The question is whether there is a statute, regulation, or contract provision (in the OPM/BCBSA contract) that gives BCBSA the authority to file suit on behalf of OPM. The Court has reviewed the statutes/regulations and contract provisions cited by the EPPs but finds none of them availing.

5 C.F.R. § 890.106(a). This regulation provides as follows: “All health benefit plan contracts shall provide that the Federal Employees Health Benefits (FEHB) carrier is entitled to pursue subrogation and reimbursement recoveries, and shall have a policy to pursue such recoveries in accordance with the terms of this section.” 5 C.F.R. § 890.106(a). The regulation does not support the EPPs' position that they have the right to file this lawsuit on behalf of the OPM because “subrogation” and “reimbursement” have specific meanings that are not applicable to the case at bar. See id. § 890.101(a) (“Reimbursement means a carrier's pursuit of a recovery if a covered individual has suffered an illness or injury and has received, in connection with that illness or injury, a payment from any party that may be liable, any applicable insurance policy, or a workers' compensation program or insurance policy, and the terms of the carrier's health benefits plan require the covered individual, as a result of such payment, to reimburse the carrier out of the payment to the extent of the benefits initially paid or provided. The right of reimbursement is cumulative with and not exclusive of the right of subrogation.”); id. (“Subrogation means a carrier's pursuit of a recovery from any party that may be liable, any applicable insurance policy, or a workers' compensation program or insurance policy, as successor to the rights of a covered individual who suffered an illness or injury and has obtained benefits from that carrier's health benefits plan.”); see id. § 890.106(c) (“Contracts shall provide that the FEHB carriers' rights to pursue and receive subrogation or reimbursement recoveries arise upon the occurrence of the following: (1) The covered individual has received benefits or benefit payments as a result of an illness or injury; and (2) The covered individual has accrued a right of action against a third party for causing that illness or injury; or has received a judgment, settlement or other recovery on the basis of that illness or injury; or is entitled to receive compensation or recovery on the basis of the illness or injury, including from insurers of individual (non-group) policies of liability insurance that are issued to and in the name of the enrollee or a covered family member.”).

OPM/BCBSA Contract § 2.5(a).

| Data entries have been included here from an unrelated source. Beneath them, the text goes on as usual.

import Summits.Parity.GeneralizedHardyLittlewood.Theorems.PrimeLevelFamEdgeMomentsBeyondDiagonalDiagDecorM6Coprime
import Summits.Parity.GeneralizedHardyLittlewood.Theorems.PrimeLevelFamEdgeMomentsBeyondDiagonalDiagDecorM4Coord
import Summits.Parity.GeneralizedHardyLittlewood.Theorems.PrimeLevelFamEdgeMomentsBeyondDiagonalDiagDecorMasterInputsLog
import HarnessLib

/-!
# Route `PrimeLevelFamEdge`, crux K_A `MomentsBeyondDiagonal` (stmt-Parity-20007), line «petersson_layers» v4, stub `stub_diag`:
# **the `M₆`-decorated shifted Selberg COORDINATE is `O(D(n)(1+κ(n))·log^{r+3}M)`** — the profile layer over
# `…DiagDecorM6Coprime.abs_coprimeSumPow_M6_le` (the `M₆`-twin of `…DiagDecorM4Coord`)

For the orders `(i,j)` with `i + j = 6` of `stub_diag` the new decoration is `D = 15P₂³ − 30P₂P₄ + 16P₆` (`M₆ = τ·D` on
squarefree numbers, `…DiagDecorWeightRungThree`). Its shifted Selberg coordinate
`T_D^{[r]}(M;n) = Σ_c P_c·(Σ_{k≤M/n,(k,n)=1} W(k)τ(k)D(k)·log^{c+r}((M/n)/k))/logᶜM` has NO main term and the crude size

* `abs_shiftedCoordM6_le` — **`|T_D^{[r]}(M;n)| ≤ K·D(n)(1+κ(n))·log^{r+3}M`** (`P₀ = P₁ = 0`, `M ≥ 3`, `1 ≤ n ≤ M`; from
  `abs_coprimeSumPow_M6_le` at `y = M/n`, `(1+log(M/n))^{c+r+3} ≤ (2 log M)^{c+r+3}`).

The remaining `M₆` layers (collapse / block / family) are the `M₄` files `…DiagDecorM4Collapse/Block/Family` with this coordinate
size (two logarithms higher). Def-free; theorems only. Helper `--supports stmt-Parity-20007`; closes nothing; K_A, K_B and the
Parity summit are NOT proved; nothing about Landau–Siegel zeros.

## References
* E. Kowalski, P. Michel, J. VanderKam, J. reine angew. Math. 526 (2000), (23)–(28) pp. 13–15 and Prop. 5.1 p. 18.
  [cite: KowalskiMichelVanderKam2000, (23)–(28) — derivation (sixth central divisor-log moment of the Selberg coordinates)]
-/

noncomputable section

open scoped Real
open Finset ArithmeticFunction Polynomial

namespace Summit.Parity.GeneralizedHardyLittlewood.Theorems.MomentsBeyondDiagonal.DiagKernel

open Literature.NumberTheory.LFunctions Literature.NumberTheory.LFunctions.KMV2000
open MollifierMainTerm (W)
open SelbergCoord (kappa)
open Literature.NumberTheory.Sieve (one_le_log_of_three_le)
open Summit.Parity.GeneralizedHardyLittlewood.Theorems.BeyondDiagonalBeatsQuarter.KernelFormXSq
  (copTauW copTauW_apply mainConst divWeight divWeight_nonneg)

/-- **The `M₆`-decorated shifted coordinate is `O(D(n)(1+κ(n))log^{r+3}M)`** (`P₀ = P₁ = 0`; for every `r` there is `K ≥ 0`
with the bound for all `M ≥ 3`, `1 ≤ n ≤ M`). [cite: KowalskiMichelVanderKam2000, (23)–(28) — derivation] -/
theorem abs_shiftedCoordM6_le (P : ℝ[X]) (hP0 : P.coeff 0 = 0) (hP1 : P.coeff 1 = 0) (r : ℕ) :
    ∃ K : ℝ, 0 ≤ K ∧ ∀ M : ℝ, 3 ≤ M → ∀ n : ℕ, n ≠ 0 → (n : ℝ) ≤ M →
      |∑ c ∈ Finset.range (P.natDegree + 1), P.coeff c *
          ((∑ k ∈ Icc 1 ⌊M / n⌋₊, (if k.Coprime n then W k else 0) *
              ((k.divisors.card : ℝ) *
                (15 * (∑ p ∈ k.primeFactors, Real.log p ^ 2) ^ 3 -
            30 * ((∑ p ∈ k.primeFactors, Real.log p ^ 2) * ∑ p ∈ k.primeFactors, Real.log p ^ 4) +
            16 * ∑ p ∈ k.primeFactors, Real.log p ^ 6)) *
            Real.log (M / n / k) ^ (c + r)) / Real.log M ^ c)| ≤
        K * divWeight n * (1 + kappa n) * Real.log M ^ (r + 3) := by
  -- one engine constant per `c ≥ 2`
  have hex : ∀ c : ℕ, ∃ C : ℝ, 0 < C ∧ (2 ≤ c → ∀ n : ℕ, n ≠ 0 → ∀ y : ℝ, 1 ≤ y →
      |∑ k ∈ Icc 1 ⌊y⌋₊, copTauW n k * Real.log (y / k) ^ (c + r) *
          (15 * (∑ p ∈ k.primeFactors, Real.log p ^ 2) ^ 3 -
            30 * ((∑ p ∈ k.primeFactors, Real.log p ^ 2) * ∑ p ∈ k.primeFactors, Real.log p ^ 4) +
            16 * ∑ p ∈ k.primeFactors, Real.log p ^ 6)| ≤
        C * divWeight n * (1 + kappa n) * (1 + Real.log y) ^ (c + r + 3)) := by
    intro c
    by_cases hc : 2 ≤ c
    · obtain ⟨C, hC, h⟩ := abs_coprimeSumPow_M6_le (show 2 ≤ c + r by omega)
      exact ⟨C, hC, fun _ ↦ h⟩
    · exact ⟨1, one_pos, fun h ↦ absurd h hc⟩
  choose Cc hCc0 hCc using hex
  set K : ℝ := ∑ c ∈ Finset.range (P.natDegree + 1), |P.coeff c| * Cc c * 2 ^ (c + r + 3) with hK
  have hK0 : 0 ≤ K := Finset.sum_nonneg fun c _ ↦ by have := hCc0 c; positivity
  refine ⟨K, hK0, fun M hM n hn hnM ↦ ?_⟩
  set ℓ := Real.log M with hℓ
  have hℓ1 : 1 ≤ ℓ := one_le_log_of_three_le hM
  have hℓ0 : 0 < ℓ := by linarith
  have hD := divWeight_nonneg n
  have hκ : 0 ≤ kappa n := by
    unfold kappa
    exact Finset.sum_nonneg fun p hp ↦ by
      have hp2 : (2 : ℝ) ≤ p := by exact_mod_cast (Nat.prime_of_mem_primeFactors hp).two_le
      exact div_nonneg (Real.log_nonneg (by linarith)) (by linarith)
  obtain ⟨hY0, hYℓ⟩ := log_div_nonneg_and_le hM hn hnM
  have hn0 : (0 : ℝ) < n := by exact_mod_cast Nat.pos_of_ne_zero hn
  have hy1 : 1 ≤ M / n := (one_le_div hn0).2 hnM
  -- termwise
  have hterm : ∀ c ∈ Finset.range (P.natDegree + 1),
      |P.coeff c * ((∑ k ∈ Icc 1 ⌊M / n⌋₊, (if k.Coprime n then W k else 0) *
          ((k.divisors.card : ℝ) *
            (15 * (∑ p ∈ k.primeFactors, Real.log p ^ 2) ^ 3 -
            30 * ((∑ p ∈ k.primeFactors, Real.log p ^ 2) * ∑ p ∈ k.primeFactors, Real.log p ^ 4) +
            16 * ∑ p ∈ k.primeFactors, Real.log p ^ 6)) *
          Real.log (M / n / k) ^ (c + r)) / ℓ ^ c)| ≤
        |P.coeff c| * Cc c * 2 ^ (c + r + 3) * (divWeight n * (1 + kappa n) * ℓ ^ (r + 3)) := by
    intro c _
    by_cases hPc : P.coeff c = 0
    · rw [hPc, zero_mul, abs_zero]
      simp
    · have hc2 : 2 ≤ c := by
        rcases Nat.lt_or_ge c 2 with h | h
        · interval_cases c
          · exact absurd hP0 hPc
          · exact absurd hP1 hPc
        · exact h
      have hre : ∑ k ∈ Icc 1 ⌊M / n⌋₊, (if k.Coprime n then W k else 0) *
            ((k.divisors.card : ℝ) *
              (15 * (∑ p ∈ k.primeFactors, Real.log p ^ 2) ^ 3 -
            30 * ((∑ p ∈ k.primeFactors, Real.log p ^ 2) * ∑ p ∈ k.primeFactors, Real.log p ^ 4) +
            16 * ∑ p ∈ k.primeFactors, Real.log p ^ 6)) *
            Real.log (M / n / k) ^ (c + r) =
          ∑ k ∈ Icc 1 ⌊M / n⌋₊, copTauW n k * Real.log (M / n / k) ^ (c + r) *
            (15 * (∑ p ∈ k.primeFactors, Real.log p ^ 2) ^ 3 -
            30 * ((∑ p ∈ k.primeFactors, Real.log p ^ 2) * ∑ p ∈ k.primeFactors, Real.log p ^ 4) +
            16 * ∑ p ∈ k.primeFactors, Real.log p ^ 6) :=
        Finset.sum_congr rfl fun k _ ↦ by rw [copW_mul_card_mul_eq]; ring
      have hS := hCc c hc2 n hn (M / n) hy1
      rw [← hre] at hS
      have h2ℓ : (1 + Real.log (M / n)) ^ (c + r + 3) ≤ (2 * ℓ) ^ (c + r + 3) :=
        pow_le_pow_left₀ (by linarith) (by linarith) _
      rw [abs_mul, abs_div, abs_of_pos (pow_pos hℓ0 c)]
      have hCc := hCc0 c
      have hB := hS.trans (show Cc c * divWeight n * (1 + kappa n) * (1 + Real.log (M / n)) ^ (c + r + 3) ≤
          (Cc c * 2 ^ (c + r + 3) * (divWeight n * (1 + kappa n) * ℓ ^ (r + 3))) * ℓ ^ c from by
        calc Cc c * divWeight n * (1 + kappa n) * (1 + Real.log (M / n)) ^ (c + r + 3)
            ≤ Cc c * divWeight n * (1 + kappa n) * (2 * ℓ) ^ (c + r + 3) := by gcongr
          _ = (Cc c * 2 ^ (c + r + 3) * (divWeight n * (1 + kappa n) * ℓ ^ (r + 3))) * ℓ ^ c := by ring)
      have hB' := (div_le_iff₀ (pow_pos hℓ0 c)).2 hB
      calc _ ≤ |P.coeff c| * (Cc c * 2 ^ (c + r + 3) * (divWeight n * (1 + kappa n) * ℓ ^ (r + 3))) :=
            mul_le_mul_of_nonneg_left hB' (abs_nonneg _)
        _ = _ := by ring
  calc _ ≤ ∑ c ∈ Finset.range (P.natDegree + 1), |P.coeff c * ((∑ k ∈ Icc 1 ⌊M / n⌋₊, (if k.Coprime n then W k else 0) *
          ((k.divisors.card : ℝ) *
            (15 * (∑ p ∈ k.primeFactors, Real.log p ^ 2) ^ 3 -
            30 * ((∑ p ∈ k.primeFactors, Real.log p ^ 2) * ∑ p ∈ k.primeFactors, Real.log p ^ 4) +
            16 * ∑ p ∈ k.primeFactors, Real.log p ^ 6)) *
          Real.log (M / n / k) ^ (c + r)) / ℓ ^ c)| := Finset.abs_sum_le_sum_abs _ _
    _ ≤ ∑ c ∈ Finset.range (P.natDegree + 1), |P.coeff c| * Cc c * 2 ^ (c + r + 3) *
          (divWeight n * (1 + kappa n) * ℓ ^ (r + 3)) := Finset.sum_le_sum hterm
    _ = K * divWeight n * (1 + kappa n) * ℓ ^ (r + 3) := by
        rw [hK, Finset.sum_mul, Finset.sum_mul, Finset.sum_mul]
        exact Finset.sum_congr rfl fun c _ ↦ by ring

end Summit.Parity.GeneralizedHardyLittlewood.Theorems.MomentsBeyondDiagonal.DiagKernel

end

This contract provision states as follows: “The Carrier's subrogation rights, procedures and policies, including recovery rights, for payments with respect to benefits shall be in accordance with the provisions of the agreed upon brochure text, which is incorporated in this Contract in Appendix A. As the member is obligated by Section 2.3(a) to comply with the terms of this Contract, the Carrier, in its discretion, shall have the right to file suit in federal court in order to enforce those rights.” OPM/BCBSA Contract § 2.5(a). Here, BCBSA would have the right to file suit in federal court to enforce its subrogation rights. But as indicated above, subrogation has a specific meaning not applicable to the case at bar.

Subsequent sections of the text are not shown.